Hafalan Al-Qur’an Antarkan Mahasiswa UMM Ke Turki

Satukanal.com, MalangNisrina Nur Husna mahasiswa Universitas Muhammadiyah Malang (UMM) yang berhasil memperoleh beasiswa belajar di luar negeri.

Beasiswa belajar di luar negeri tidak terbatas pada jalur akademik saja, ada beberapa jalur unik yang disediakan oleh lembaga pendidikan luar negeri, salah satunya beasiswa yang diraihnya. Ia memperoleh beasiswa dari lembaga Aziz Mahmud Hüdayi Vakfi lewat hafalan Al-Qur’an.

Mahasiswa Prodi Kesejahteraan Sosial UMM ini bercerita bahwa dirinya telah mulai menghafal Al-Qur’an sejak kecil. kebiasaannya menghafal Al-Qur’an terus berlanjut sampai dirinya masuk Pesantren ketika masuk Sekolah Menengah Pertama (SMP).

“Pada saat kelas dua Sekolah Dasar (SD), saya mulai menghafal Al-Qur’an karena almarhumah ibu saya membuat jadwal setiap habis maghrib untuk menghafal. Tak terasa, menghafal menjadi sebagian rutinitas saya. Waktu SD saya mulai menghafal juz 30 dan 29″ terangnya.

Menghafal Al-Qur’an sedari kecil membuat Nisrina menekuninya kembali saat memasuki pesantren, “Menghafal dari surah Al-Baqarah. Hafalan tersebut berlanjut sampai sekarang ketika berkuliah di UMM,” ujar Nisrina.

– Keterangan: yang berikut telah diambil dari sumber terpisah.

/-!
# TABLE X (dimension 6) — ROW 22 `g6.Y3xZ3(CM)` (`A ∼ Y₃ × Z₃`: `Y` a simple threefold of Weil type with `End⁰(Y) = k`
# imaginary quadratic of multiplicity type `(1,2)`, `Z` a SIMPLE CM threefold, the diagonal `Φ = (φ_Y, φ_Z)` of Weil type `(3,3)`),
# EVERY MEMBER: the census nodes X2 ∕ X1 (+ domain, isogeny class) with L17's displayed general-member hypothesis `hG`
# DISCHARGED — «special members = ∅» for row 22 — and the HC readings ⟸ the DISPLAYED residue binders
# (cell `pub-hodgeav-hg6`, req-37 (A) Q2b; eng-3 g4, brick R22-c; lead g4 GO «R22 a → b → c AS DESIGNED»)

HONEST FRAMING. HC, `HC_AV` (stmt-1333), `HC_CM` (stmt-3052) and H2 are NOT proved and do not occur. X2 ∕ X1 stay `@[conjecture]`
(OURS); `WeilSixfolds` (stmt-HodgeConjecture-2524), R-W6 and Markman₆ (preprint, unrefereed) appear only as displayed hypotheses
of §2. KERNEL ONLY: theorems over existing declarations; no definition, no `sorry`, no named fact; restates nothing. NO Lie or
Hodge-group hypothesis is displayed.

THE CHAIN (all in the tree): (i) the row-22 Lie theorem at the product `hodgeLieC_threefold_prod_cmThreefold_of_typeOne`
(`WeilTypeThreefoldTimesCMThreefoldHodgeLieSU`, R22-b: the product brick `WeilProductCM.mem_hodgeLieC_of_commute_of_skew_of_trace_of_abelian`
read on `Y × Z`, with `hLie₁` ∕ `hSL₁` discharged by the `(1,2)` unitary core and K1b, `hab₂` ∕ `hY₂` by the CM-torus bricks R22-a)
⟹ (ii) the BLOCKED Lie → group socket `IsWeilType.mem_hodgeGroupOne_of_mem_unitaryCentralizerGroup_blocked_of_hodgeLieC`
(`WeilTypeBlockedHodgeGroupOfLie`, S3: any block pattern) ⟹ `hG` (§0 `hG_of_threefold_prod_cmThreefold`) ⟹ (iii) L17
`census_weilType_general_prod` at `(dim Y, dim C) = (3, 3)` (§1) and L16's no-domain HC readings (§2). The conversion «commutes
with Milne's generator `φ_E^*`» ⟹ «commutes with EVERY pull-back `g^*` (`g ∈ End(Y × Z)`)» — in particular with the projector
`e₁^* = (fst ≫ prodLift (𝟙 Y) 0)^*` and with `(snd ≫ g ≫ prodLift 0 (𝟙 Z))^*` for `g ∈ End Z` — is PROVED from the socket's own data:
`End_Hdg(H¹(Y × Z)) = ℚ[φ_E^*]` (`exists_eq_sum_smul_pow_bettiMapHom_fin`: `finrank_ℚ End⁰ = 2|ι|` and `2|ι|` distinct eigenvalues
with non-zero eigenspaces), so every `g^*` is a rational polynomial in `φ_E^*`, acting by a scalar on each eigenspace of `φ_E^*_ℂ`
(`baseChange_sum_smul_pow_apply_fin`), and an operator commuting with `φ_E^*_ℂ` preserves those eigenspaces (they span, `htop`).
`Y` simple and NOT of CM type are DERIVED (`VanGeemen1994.isSimple_of_finrank_endAlgebra_eq_two`,
`VanGeemen1994.not_isOfCMType_of_finrank_endAlgebra_eq_two`), not displayed.

MEMBER DATA OF RECORD (row 22, every member, stated AT THE PRODUCT `Y × Z`; every member `A' ∼ Y × Z` is covered by the
`_of_isIsogenous` forms): `Y` of dimension `3` with `finrank_ℚ End⁰(Y) = 2`, `φ_Y ≫ φ_Y = −d`, multiplicity `1` at `i√d` or at `−i√d`;
`Z` SIMPLE of dimension `3` carrying a CM-type realisation `(K, Φcm, ι_Z, θ)` (L17's row-22 `C`-factor is a simple CM threefold; a
simple CM abelian variety is isogenous to a CM-typed one, `exists_isCMTyped_isIsogenous_of_isSimple`, and the verdict is read on the
isogeny class — so the member set is L17's row-22 set, the realisation being a presentation of the `C`-factor, not a restriction) and
`φ_Z ≫ φ_Z = −d`; the diagonal `Φ` (`Φ ≫ fst = fst ≫ φ_Y`, `Φ ≫ snd = snd ≫ φ_Z`) of Weil type `(3, d)`; Milne's single-generator data
for `C(Y × Z) ⊗ ℂ` (`φ_E`, `hC`, `hdiag`, `J'`, `hJ'`, `hJQ`) and the socket's block data on the SAME `φ_E` (`finrank_ℚ End⁰(Y × Z) = 2|ι|`
— i.e. `Hom(Y, Z) = 0`, `End⁰ = k × K` —, colours `μ` with non-zero blocks spanning `H¹`, `W_{μ k} ⊆ W_Φ(i√d)`, `W_{μ̄ k} ⊆ W_Φ(−i√d)`),
a rational class `h` with a Kähler multiple and `hφQ`. All declarations in L17's namespace `TableX.WeilERows`; typed ≠ proved.

## References
* [MoonenZarhin1999LowDim] B. Moonen, Yu. Zarhin, Math. Ann. 315 (1999), Thm. 0.2, §2 (2.3), (2.4), §5 (5.1), (5.11).
* [Milne1999LefschetzClasses] J. S. Milne, Duke Math. J. 96 (1999), §2 pp. 645–650, Thm. 3.2 and Cor. 4.5.
* [vanGeemen1994HodgeAV] B. van Geemen, LNM 1594 (1994), Lemma 3.7, Thm. 4.9 and Thm. 6.12.
* [Deligne1982HodgeCycles] P. Deligne, LNM 900 (1982), I §3 Prop. 3.4, 3.6 and Ex. 3.7.
-/

set_option linter.dupNamespace false

noncomputable section

open scoped TensorProduct
open CategoryTheory CategoryTheory.Limits NumberField
open Literature.AlgebraicGeometry Literature.AlgebraicGeometry.Motives
open Literature.AlgebraicGeometry.Motives.AbelianVariety
open Literature.AlgebraicGeometry.Motives.HodgeStructure
open Literature.AlgebraicGeometry.HodgeTheory
open Literature.AlgebraicGeometry.Milne1999
open Literature.AlgebraicGeometry.ComplexMultiplication (bettiRep bettiRep_of IsCMTypeRealisation)
open Literature.AlgebraicGeometry.Deligne1982 (isOfHodgeType_one_one_of_isKaehlerClass_smul)
open Literature.AlgebraicGeometry.VanGeemen1994 (pullbackOne hodgeGroupOne detOnEigenspace hodgeClassSpan)
open Literature.AlgebraicTopology.SingularHomology
open Literature.Barriers.HodgeConjecture
open Literature.Geometry.Kaehler (HasHardLefschetzProperty)
open Summit.HodgeConjecture.HodgeConjecture.Ring2.ClassTargets
open Summit.HodgeConjecture.HodgeConjecture.Ring2.Motiv (ProdCMCell)
open Summit.HodgeConjecture.HodgeConjecture.Ring2.Atlas (IsQuarticFieldTypeIVFourfold)

namespace Summit.HodgeConjecture.HodgeConjecture.TableX.WeilERows

variable {Y Z : AbelianVariety ℂ} {h : complexBetti (Y.prod Z).X 2}

/-- The two elements of `Fin 2`. [folklore] -/
private theorem fin2_eq_zero_or_one (r : Fin 2) : r = 0 ∨ r = 1 := by
  rcases r with ⟨_ | _ | n, hr⟩
  · exact Or.inl rfl
  · exact Or.inr rfl
  · omega
/-! ## §0 The group hypothesis `hG` of L17 is a theorem at `Y₃ × Z₃` -/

Baca Juga :  5 Hari Berjalan PPKM Darurat, 1 Kafe Terjerat

Nisrina kembali bercerita bahwa program belajarnya di Turki akan berjalan selama satu tahun. Para mahasiswa akan membenarkan bacaan Al-Qur’an dan belajar bahasa Turki terlebih dahulu. Setelah itu para mahasiswa baru didorong untuk menghafal Al-Qur’an.

Pembelajaran di Turki menggunakan teknik pomodoro yakni belajar dari jam 10.00 sampai 14.00 lalu akan ada istirahat 15 menit setiap 30 menit sekali. Untuk proses menghafal Al-Qur’an, terdapat seleksi terlebih dahulu.

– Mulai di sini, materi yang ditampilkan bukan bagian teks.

/-- item stmt-PneNP-2287 · crux · rank 3 · open · by planner
why it might fail: Constant-degree SOS may O(1)-approximate non-uniform sparsest cut: no super-constant Lasserre gap is known at ANY fixed degree ≥ 4 (GL: Θ(√log n), arXiv:1701.00620/2410.21931; Lasserre: only 1+ε at Ω(n) rounds, arXiv:1202.6071), and Barak–Steurer arXiv:1404.5236 §3 leave even degree 4 open.
sources: arXiv:1404.5236, arXiv:1202.6071, arXiv:1701.00620, arXiv:2410.21931, arXiv:0910.2024, doi:10.1109/focs.2009.73
[crux] For every degree d and every D there is a finite degree-d pseudo-cut-metric ρ(i,j) = Ẽ[(x_i −
x_j)²] on {0,…,m−1} (Ẽ a degree-d pseudoexpectation with Booleanity, KMOW Defs 2.7–2.8,
arXiv:1701.04521) admitting NO D-bi-Lipschitz embedding into ℓ₁ (targets ℓ₁^N, N arbitrary = the cut
cone for finite sets; i.e. c₁(ρ) > D). By LLR/AR duality at level d (doi:10.1007/bf01200757,
doi:10.1137/s0097539794285983; the level-1 proof goes through verbatim since pseudo-cut-metrics form
a convex cone after scaling) this is EXACTLY 'for every fixed d the degree-d Lasserre/SOS relaxation
of non-uniform sparsest cut has unbounded integrality gap' — the constant-factor form of the
Barak–Steurer question 'can degree 4, or degree log n, proofs beat ARV?' (arXiv:1404.5236 §3, p.11:
'We don't know the answer'). NECESSARY for X modulo SDP solvability: a degree-d₀ relaxation with gap
≤ C uniformly, solved to accuracy in time n^{O(d₀)} (Booleanity constraints satisfy the
Raghavendra–Weitz bit-complexity conditions), C(1+ε)-approximates the value and refutes X. STATE OF
THE ART: level 1 (GL) gap ≥ c√log n (Naor–Young arXiv:1701.00620; CKN arXiv:0910.2024; Khot–Vishnoi
arXiv:1305.4581 and Devanur–Khot– -/
@[route_item "route-PneNP-HeisenbergSparsestCut"]
def LasserreCutMetricsFarFromL1 : Prop :=
  ∀ (d : ℕ) (D : ℝ), ∃ (m : ℕ) (E : MvPolynomial ℕ ℝ →ₗ[ℝ] ℝ), Literature.Computability.MetaComplexity.IsPseudoexpectation d E ∧ (∀ i : ℕ, Literature.Computability.MetaComplexity.SatisfiesIdentity d E (Literature.Computability.MetaComplexity.boolAxiom i)) ∧ ¬ ∃ (N : ℕ) (f : Fin m → Fin N → ℝ), ∀ i j : Fin m, E ((MvPolynomial.X (i : ℕ) - MvPolynomial.X (j : ℕ)) ^ 2) ≤ ∑ k, |f i k - f j k| ∧ ∑ k, |f i k - f j k| ≤ D * E ((MvPolynomial.X (i : ℕ) - MvPolynomial.X (j : ℕ)) ^ 2)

“Seleksi tersebut berupa ujian dengan para guru yakni hafalan surat pilihan, kemudian disetorkan. Dari ujian tersebut akan dilihat berapa lama mahasiswa mampu menghafal 10 surat tersebut,” katanya.

Anak bungsu dari empat bersaudara ini mengaku adaptasi di Turki sangatlah susah. Ia harus beradaptasi di berbagai aspek seperti budaya, kebiasaan, iklim, makanan, dan bahasa.

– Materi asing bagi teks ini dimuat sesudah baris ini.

/-- **Size of the anchored door**: `≤ 47 h⁴` (for `h ≥ 1`; crude). -/
theorem complexity_anchoredDoor_le (hh : 1 ≤ h) (θ : Finset (Fin h) → Finset (Fin h) → ℂ)
    (φ ψ : Finset (Fin h) → Finset (Fin h) → Fin h → ℂ) :
    complexity (anchoredDoor θ φ ψ) ≤ 47 * h ^ 4 := by
  have hP := card_powersetCard_two_le (h := h)
  have h1 : complexity (∏ a : Fin h, ∏ c : Fin h, anchorTerm θ φ ψ {a} {c}) ≤ h * (h * (8 * h + 5) + h) + h := by
    calc _ ≤ ∑ a : Fin h, complexity (∏ c : Fin h, anchorTerm θ φ ψ {a} {c}) + (Finset.univ : Finset (Fin h)).card :=
          complexity_finset_prod_le _ _
      _ ≤ ∑ _a : Fin h, (h * (8 * h + 5) + h) + (Finset.univ : Finset (Fin h)).card := by
          gcongr with a _
          calc _ ≤ ∑ c : Fin h, complexity (anchorTerm θ φ ψ {a} {c}) + (Finset.univ : Finset (Fin h)).card :=
                complexity_finset_prod_le _ _
            _ ≤ ∑ _c : Fin h, (8 * h + 5) + (Finset.univ : Finset (Fin h)).card := by
                gcongr with c _; exact complexity_anchorTerm_le _ _ _ _ _
            _ = h * (8 * h + 5) + h := by simp
      _ = h * (h * (8 * h + 5) + h) + h := by simp
  have h2 : complexity (∏ a : Fin h, ∏ B ∈ Finset.powersetCard 2 (Finset.univ : Finset (Fin h)),
      anchorTerm θ φ ψ {a} B) ≤ h * (h * h * (8 * h + 5) + h * h) + h := by
    calc _ ≤ ∑ a : Fin h, complexity (∏ B ∈ Finset.powersetCard 2 (Finset.univ : Finset (Fin h)),
          anchorTerm θ φ ψ {a} B) + (Finset.univ : Finset (Fin h)).card := complexity_finset_prod_le _ _
      _ ≤ ∑ _a : Fin h, (h * h * (8 * h + 5) + h * h) + (Finset.univ : Finset (Fin h)).card := by
          gcongr with a _
          calc _ ≤ ∑ B ∈ Finset.powersetCard 2 (Finset.univ : Finset (Fin h)), complexity (anchorTerm θ φ ψ {a} B) +
                (Finset.powersetCard 2 (Finset.univ : Finset (Fin h))).card := complexity_finset_prod_le _ _
            _ ≤ ∑ _B ∈ Finset.powersetCard 2 (Finset.univ : Finset (Fin h)), (8 * h + 5) +
                (Finset.powersetCard 2 (Finset.univ : Finset (Fin h))).card := by
                gcongr with B _; exact complexity_anchorTerm_le _ _ _ _ _
            _ ≤ h * h * (8 * h + 5) + h * h := by
                rw [Finset.sum_const, smul_eq_mul]
                gcongr
      _ = h * (h * h * (8 * h + 5) + h * h) + h := by simp
  have h3 : complexity (∏ A ∈ Finset.powersetCard 2 (Finset.univ : Finset (Fin h)), ∏ c : Fin h,
      anchorTerm θ φ ψ A {c}) ≤ h * h * (h * (8 * h + 5) + h) + h * h := by
    calc _ ≤ ∑ A ∈ Finset.powersetCard 2 (Finset.univ : Finset (Fin h)),
          complexity (∏ c : Fin h, anchorTerm θ φ ψ A {c}) +
          (Finset.powersetCard 2 (Finset.univ : Finset (Fin h))).card := complexity_finset_prod_le _ _
      _ ≤ ∑ _A ∈ Finset.powersetCard 2 (Finset.univ : Finset (Fin h)), (h * (8 * h + 5) + h) +
          (Finset.powersetCard 2 (Finset.univ : Finset (Fin h))).card := by
          gcongr with A _
          calc _ ≤ ∑ c : Fin h, complexity (anchorTerm θ φ ψ A {c}) + (Finset.univ : Finset (Fin h)).card :=
                complexity_finset_prod_le _ _
            _ ≤ ∑ _c : Fin h, (8 * h + 5) + (Finset.univ : Finset (Fin h)).card := by
                gcongr with c _; exact complexity_anchorTerm_le _ _ _ _ _
            _ = h * (8 * h + 5) + h := by simp
      _ ≤ h * h * (h * (8 * h + 5) + h) + h * h := by
          rw [Finset.sum_const, smul_eq_mul]
          gcongr
  rw [anchoredDoor]
  calc _ ≤ complexity ((∏ a : Fin h, ∏ c : Fin h, anchorTerm θ φ ψ {a} {c}) *
        (∏ a : Fin h, ∏ B ∈ Finset.powersetCard 2 (Finset.univ : Finset (Fin h)), anchorTerm θ φ ψ {a} B)) +
        complexity (∏ A ∈ Finset.powersetCard 2 (Finset.univ : Finset (Fin h)), ∏ c : Fin h,
          anchorTerm θ φ ψ A {c}) + 1 := complexity_mul_le_holds _ _
    _ ≤ ((h * (h * (8 * h + 5) + h) + h) + (h * (h * h * (8 * h + 5) + h * h) + h) + 1) +
        (h * h * (h * (8 * h + 5) + h) + h * h) + 1 := by
        gcongr
        exact (complexity_mul_le_holds _ _).trans (by gcongr)
    _ ≤ 47 * h ^ 4 := by
        have : 1 ≤ h * h * h * h := by
          calc 1 = 1 * 1 * 1 * 1 := by ring
            _ ≤ h * h * h * h := by gcongr
        nlinarith [this, Nat.zero_le (h * h), Nat.zero_le (h * h * h)]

Baca Juga :  Tiga Poin Pertimbangan PPKM Level 4 Diperpanjang

Nisrina mengaku, aspek bahasa sangat menyulitkannya. Hanya ada segelintir orang di asramanya yang bisa berbahasa Inggris. Satu-satunya bahasa pemersatu adalah bahasa Turki.

“Dalam waktu singkat saya dituntut untuk belajar bahasa Turki. Meskipun di setiap mata kuliah ada seorang translator yang menerjemahkan, namun untuk berbicara dengan teman Internasional yang lain harus menggunakan bahasa Arab atau Turki,” terang Nisrina.

Meskipun sulit untuk beradaptasi, namun Nisrina senang dengan keputusaannya untuk mengambil beasiswa Hafiz tersebut. Nisrina sangat terkejut dan kagum dengan semangat mahasiswa Internasional lain dalam menghafal Al-Qur’an sembari belajar Islam.

“Hal itulah yang memacu saya untuk terus belajar di Turki. Saya harap dengan belajar di sini, saya bisa memberikan manfaat bagi orang-orang sekitar ketika nanti kembali ke Indonesia,” pungkas Nisrina.